# Approaches to solving robust SPs¶

*(paraphrased from [Ozturk, 2019])*

**robust** implements a heuristic to solve a RSP
based on our previous discussion on robust geometric programming.

## General RSP Solver¶

A common heuristic algorithm to solve a SP is by sequentially solving local GP approximations. Similarly, our approach to solve a RSP is based on solving a sequence of local RGP approximations. In this heuristic, a good initial guess will lead to faster convergence and possibly a better solution. The deterministic solution of the uncertain SP is in general a good candidate \(x_0\).
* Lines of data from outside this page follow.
/-- **The symbol is entire in the angle**, with derivative the derived parameter integral
(differentiation under the integral sign over the compact support). [folklore] -/
theorem hasDerivAt_bsym (G : 𝓢((Fin 1 → E4), ℂ)) (hGc : HasCompactSupport (G : (Fin 1 → E4) → ℂ))
    (p : E4) (θ₀ : ℂ) :
    HasDerivAt (fun θ => bsym G θ p) (∫ a : Fin 1 → E4, G a * (cexp (bexp θ₀ (a 0) p) *
      (-((-Complex.sin θ₀ * (a 0) 0 + Complex.cos θ₀ * (a 0) 1) * p 0) +
        ((-Complex.cos θ₀ * (a 0) 0 - Complex.sin θ₀ * (a 0) 1) * p 1) * I))) θ₀ := by
  simp only [hbsym]
  have hK : IsCompact (tsupport (G : (Fin 1 → E4) → ℂ) ×ˢ closedBall θ₀ 1) :=
    hGc.prod (isCompact_closedBall θ₀ 1)
  have hce : ∀ θ : ℂ, Continuous fun a : Fin 1 → E4 => cexp (bexp θ (a 0) p) := fun θ =>
    Complex.continuous_exp.comp (continuous_bexp_comp hbexp continuous_const (by fun_prop) continuous_const)
  have hc : Continuous fun q : (Fin 1 → E4) × ℂ => cexp (bexp q.2 (q.1 0) p) *
      (-((-Complex.sin q.2 * (q.1 0) 0 + Complex.cos q.2 * (q.1 0) 1) * p 0) +
        ((-Complex.cos q.2 * (q.1 0) 0 - Complex.sin q.2 * (q.1 0) 1) * p 1) * I) :=
    (Complex.continuous_exp.comp
      (continuous_bexp_comp hbexp continuous_snd (by fun_prop) continuous_const)).mul (by fun_prop)
  obtain ⟨M, hM⟩ := hK.exists_bound_of_continuousOn hc.continuousOn
  have key := hasDerivAt_integral_of_dominated_loc_of_deriv_le (μ := volume)
    (F := fun θ a => G a * cexp (bexp θ (a 0) p))
    (F' := fun θ a => G a * (cexp (bexp θ (a 0) p) *
      (-((-Complex.sin θ * (a 0) 0 + Complex.cos θ * (a 0) 1) * p 0) +
        ((-Complex.cos θ * (a 0) 0 - Complex.sin θ * (a 0) 1) * p 1) * I)))
    (bound := fun a => ‖G a‖ * M) (x₀ := θ₀) (s := ball θ₀ 1) (ball_mem_nhds θ₀ one_pos)
    (Eventually.of_forall fun θ => (G.continuous.mul (hce θ)).aestronglyMeasurable)
    ((G.continuous.mul (hce θ₀)).integrable_of_hasCompactSupport hGc.mul_right)
    ((G.continuous.mul (hc.comp (Continuous.prodMk_left θ₀))).aestronglyMeasurable)
    (ae_of_all _ fun a θ hθ => ?_) ((schwartz_integrable G).norm.mul_const M)
    (ae_of_all _ fun a θ _ => ((hasDerivAt_bexp hbexp θ (a 0) p).cexp.const_mul (G a)))
  · exact key.2
  · by_cases ha : a ∈ tsupport (G : (Fin 1 → E4) → ℂ)
    · rw [norm_mul]
      exact mul_le_mul_of_nonneg_left
        (hM ⟨a, θ⟩ ⟨ha, mem_closedBall.2 (le_of_lt (mem_ball.1 hθ))⟩) (norm_nonneg _)
    · simp [image_eq_zero_of_notMem_tsupport ha]

/-- The symbol is an entire function of the angle. [folklore] -/
theorem differentiable_bsym (G : 𝓢((Fin 1 → E4), ℂ)) (hGc : HasCompactSupport (G : (Fin 1 → E4) → ℂ))
    (p : E4) : Differentiable ℂ fun θ => bsym G θ p :=
  fun θ => (hasDerivAt_bsym hbexp hbsym G hGc p θ).differentiableAt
For comparisons between methods ahead, we write the algorithm explicitly as follows:

- Choose an initial guess \(x_0\).
- Repeat:

- Find the local GP approximation of the SP at \(x_i\).
- Find the RGP formulation of the GP.
- Solve the RGP to obtain \(x_{i+1}\).
- If \(x_{i+1} \approx x_{i}\): break

Any of the previously mentioned methodologies can be used to formulate the local RGP approximation. However, depending on the RGP formulation chosen to solve a RSP, the formulation and solution blocks in the above figure are adjusted.

## Best Pairs RSP Solver¶

If the Best Pairs methodology is exploited, then the above algorithm would change so that each iteration would solve the local RGP approximation and choose the best permutation for each large posynomial. The modified algorithm would become as follows:

- Choose an initial guess \(x_0\).
- Repeat:

- Find the local GP approximation of the SP at \(x_i\).
- For each large posynomial constraint, select the new permutation \(\phi\) such that \(\phi\) minimizes the robust large constraint evaluated at \(x_i\).
- Solve the approximate tractable counterparts of the local GP, and let \(\mathbf{x}_{i+1}\) be the solution.
- If \(x_{i+1} \approx x_{i}\): break.

## Linearized Perturbations RSP Solver¶

On the other hand, if the Linearized Perturbations formulation is to be used, then we can avoid solving a SP at each iteration by first approximating the original SP constraints locally, and in the same loop approximating the robustified possibly signomial constraints locally, thus solving a GP at each iteration instead of a SP. The algorithm would then become as follows:

- Choose an initial guess \(x_0\).
- Repeat:

- Find the local GP approximation of the SP at \(x_i\).
- Robustify the constraints of the local GP approximation using the Linearized Perturbations methodology.
- Find the local GP approximation of the resulting local SP at \(x_i\).
- Solve the local GP approximation in step c to obtain $x_{i+1}$.
- If \(x_{i+1} \approx x_{i}\): break.

Work in progress…